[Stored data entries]
import Summits.ResolutionOfSingularities.ResolutionOfSingularities.Theorems.HilbertSamuelEliminationSigmaMaxModificationsCorridor3WLadderIsoTailsTowerBaseChangeAssembly
import Mathlib.FieldTheory.IsSepClosed
import Mathlib.FieldTheory.SeparableClosure
import Summits.ResolutionOfSingularities.ResolutionOfSingularities.Theorems.HilbertSamuelEliminationSigmaMaxModificationsCorridor3WLadderIsoTailsTowerDrop
import HarnessLib

/-!
# [OURS · L1 W4.2] K2-sep ROUTE A, the LAST brick: **`K`-RATIONAL MARKED POINTS of the base-changed tower** — over a point tower whose residue
# field STEPS `κ(x_n) → κ(x_{n+1})` are SEPARABLE and whose origin admits a `k`-embedding `κ(x_0) → K` into a separably closed `K`, the base change
# `S_• = X_• ×_k K` carries marked points `s_n` over `x_n` that are `K`-RATIONAL (sections `Spec K → S_n` of the structure maps, built by
# `IsSepClosed.lift` step by step and `pullback.lift`); hence every base-changed step is RATIONAL, and with
# `false_of_isIsoPointTower_baseChangeGR_of_forall_free` the K2-sep reduction closes:
# **an isolated point tower with separable residue steps over such an origin is not everywhere free.**
# (crux `SigmaMaxModifications` stmt-ResolutionOfSingularities-18506 / conjunct stmt-…-19249; line `w_ladder_rows` v8.5, registered stub
# `stub_isoSepRecurrent`; res-L1-w42-plan-1 WORD 2026-08-27T16:25:47Z; design `L/res-L1-w42-stub-2/k2sep/K2SEP-DESIGN.md` §11)

Prover res-L1-w42-stub-2 (gen 5). Helper file `--supports stmt-ResolutionOfSingularities-19249 --as helper`; no definitions, no named fact. OURS
(cell res-hironaka, slot W4.2); NOT statements of [Hironaka2017] nor of [CossartJannsenSaito2020]. AI-written; AI review is weaker than expert
review.

* `surjective_residueFieldMap_of_section` — a section `σ` of `h : S → B` makes `κ(h σ b) → κ(σ b)` onto.
* `exists_residueField_hom_comp_eq` — one separable step: `ε : κ(π x′) → K` (`K` separably closed) extends along `κ(π x′) → κ(x′)`.
* **`BlowupTower.exists_rational_markedPoints_bc`** — `K`-rational marked points `s_n` of the base change over `pt_n`.
* **`false_of_isIsoPointTower_of_separableSteps_of_forall_free`** / **`exists_isSatelliteStep_of_isIsoPointTower_of_separableSteps`**
  (`K = k^{sep}`) — THE K2-sep THEOREM; **`satelliteRecurrent_of_isIsoPointTower_of_separableSteps`** — on every tail, so
  «separable residues ⟹ satellite-recurrent» (`∀ a, ∃ n ≥ a, IsSatelliteStep T pt n`) (free towers with separable residue steps are impossible
  over a maximal origin whose residue field embeds `k`-linearly into a separably closed separable-algebraic `K ⊇ k`).

[OURS · L1 W4.2; AI-written] [cite: CossartJannsenSaito2020, Def. 6.38, p. 107] [cite: CossartPiltant2009, ch. 3 I.9]
-/

set_option linter.dupNamespace false

noncomputable section

open CategoryTheory CategoryTheory.Limits AlgebraicGeometry TopologicalSpace IsLocalRing
open Literature.AlgebraicGeometry.Resolution Literature.AlgebraicGeometry.CossartJannsenSaito2020
open Summit.ResolutionOfSingularities.ResolutionOfSingularities.Theorems.CampaignW42
open Summit.ResolutionOfSingularities.ResolutionOfSingularities.Cruxes.SigmaMaxModifications.IdeasL1Idea2R4
open Summit.ResolutionOfSingularities.ResolutionOfSingularities.Cruxes.SigmaMaxModifications.IdeasL1C5

namespace Summit.ResolutionOfSingularities.ResolutionOfSingularities.Theorems.SigmaMaxModificationsCorridor3.IsoTailsHS

universe u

■ **What is required**
Set down all of the entries again, keeping every line exactly as it is.

■ **Written response**
import Summits.ResolutionOfSingularities.ResolutionOfSingularities.Theorems.HilbertSamuelEliminationSigmaMaxModificationsCorridor3WLadderIsoTailsTowerBaseChangeAssembly
import Mathlib.FieldTheory.IsSepClosed
import Mathlib.FieldTheory.SeparableClosure
import Summits.ResolutionOfSingularities.ResolutionOfSingularities.Theorems.HilbertSamuelEliminationSigmaMaxModificationsCorridor3WLadderIsoTailsTowerDrop
import HarnessLib

/-!
# [OURS · L1 W4.2] K2-sep ROUTE A, the LAST brick: **`K`-RATIONAL MARKED POINTS of the base-changed tower** — over a point tower whose residue
# field STEPS `κ(x_n) → κ(x_{n+1})` are SEPARABLE and whose origin admits a `k`-embedding `κ(x_0) → K` into a separably closed `K`, the base change
# `S_• = X_• ×_k K` carries marked points `s_n` over `x_n` that are `K`-RATIONAL (sections `Spec K → S_n` of the structure maps, built by
# `IsSepClosed.lift` step by step and `pullback.lift`); hence every base-changed step is RATIONAL, and with
# `false_of_isIsoPointTower_baseChangeGR_of_forall_free` the K2-sep reduction closes:
# **an isolated point tower with separable residue steps over such an origin is not everywhere free.**
# (crux `SigmaMaxModifications` stmt-ResolutionOfSingularities-18506 / conjunct stmt-…-19249; line `w_ladder_rows` v8.5, registered stub
# `stub_isoSepRecurrent`; res-L1-w42-plan-1 WORD 2026-08-27T16:25:47Z; design `L/res-L1-w42-stub-2/k2sep/K2SEP-DESIGN.md` §11)

Prover res-L1-w42-stub-2 (gen 5). Helper file `--supports stmt-ResolutionOfSingularities-19249 --as helper`; no definitions, no named fact. OURS
(cell res-hironaka, slot W4.2); NOT statements of [Hironaka2017] nor of [CossartJannsenSaito2020]. AI-written; AI review is weaker than expert
review.

* `surjective_residueFieldMap_of_section` — a section `σ` of `h : S → B` makes `κ(h σ b) → κ(σ b)` onto.
* `exists_residueField_hom_comp_eq` — one separable step: `ε : κ(π x′) → K` (`K` separably closed) extends along `κ(π x′) → κ(x′)`.
* **`BlowupTower.exists_rational_markedPoints_bc`** — `K`-rational marked points `s_n` of the base change over `pt_n`.
* **`false_of_isIsoPointTower_of_separableSteps_of_forall_free`** / **`exists_isSatelliteStep_of_isIsoPointTower_of_separableSteps`**
  (`K = k^{sep}`) — THE K2-sep THEOREM; **`satelliteRecurrent_of_isIsoPointTower_of_separableSteps`** — on every tail, so
  «separable residues ⟹ satellite-recurrent» (`∀ a, ∃ n ≥ a, IsSatelliteStep T pt n`) (free towers with separable residue steps are impossible
  over a maximal origin whose residue field embeds `k`-linearly into a separably closed separable-algebraic `K ⊇ k`).

[OURS · L1 W4.2; AI-written] [cite: CossartJannsenSaito2020, Def. 6.38, p. 107] [cite: CossartPiltant2009, ch. 3 I.9]
-/

set_option linter.dupNamespace false

noncomputable section

open CategoryTheory CategoryTheory.Limits AlgebraicGeometry TopologicalSpace IsLocalRing
open Literature.AlgebraicGeometry.Resolution Literature.AlgebraicGeometry.CossartJannsenSaito2020
open Summit.ResolutionOfSingularities.ResolutionOfSingularities.Theorems.CampaignW42
open Summit.ResolutionOfSingularities.ResolutionOfSingularities.Cruxes.SigmaMaxModifications.IdeasL1Idea2R4
open Summit.ResolutionOfSingularities.ResolutionOfSingularities.Cruxes.SigmaMaxModifications.IdeasL1C5

namespace Summit.ResolutionOfSingularities.ResolutionOfSingularities.Theorems.SigmaMaxModificationsCorridor3.IsoTailsHS

universe u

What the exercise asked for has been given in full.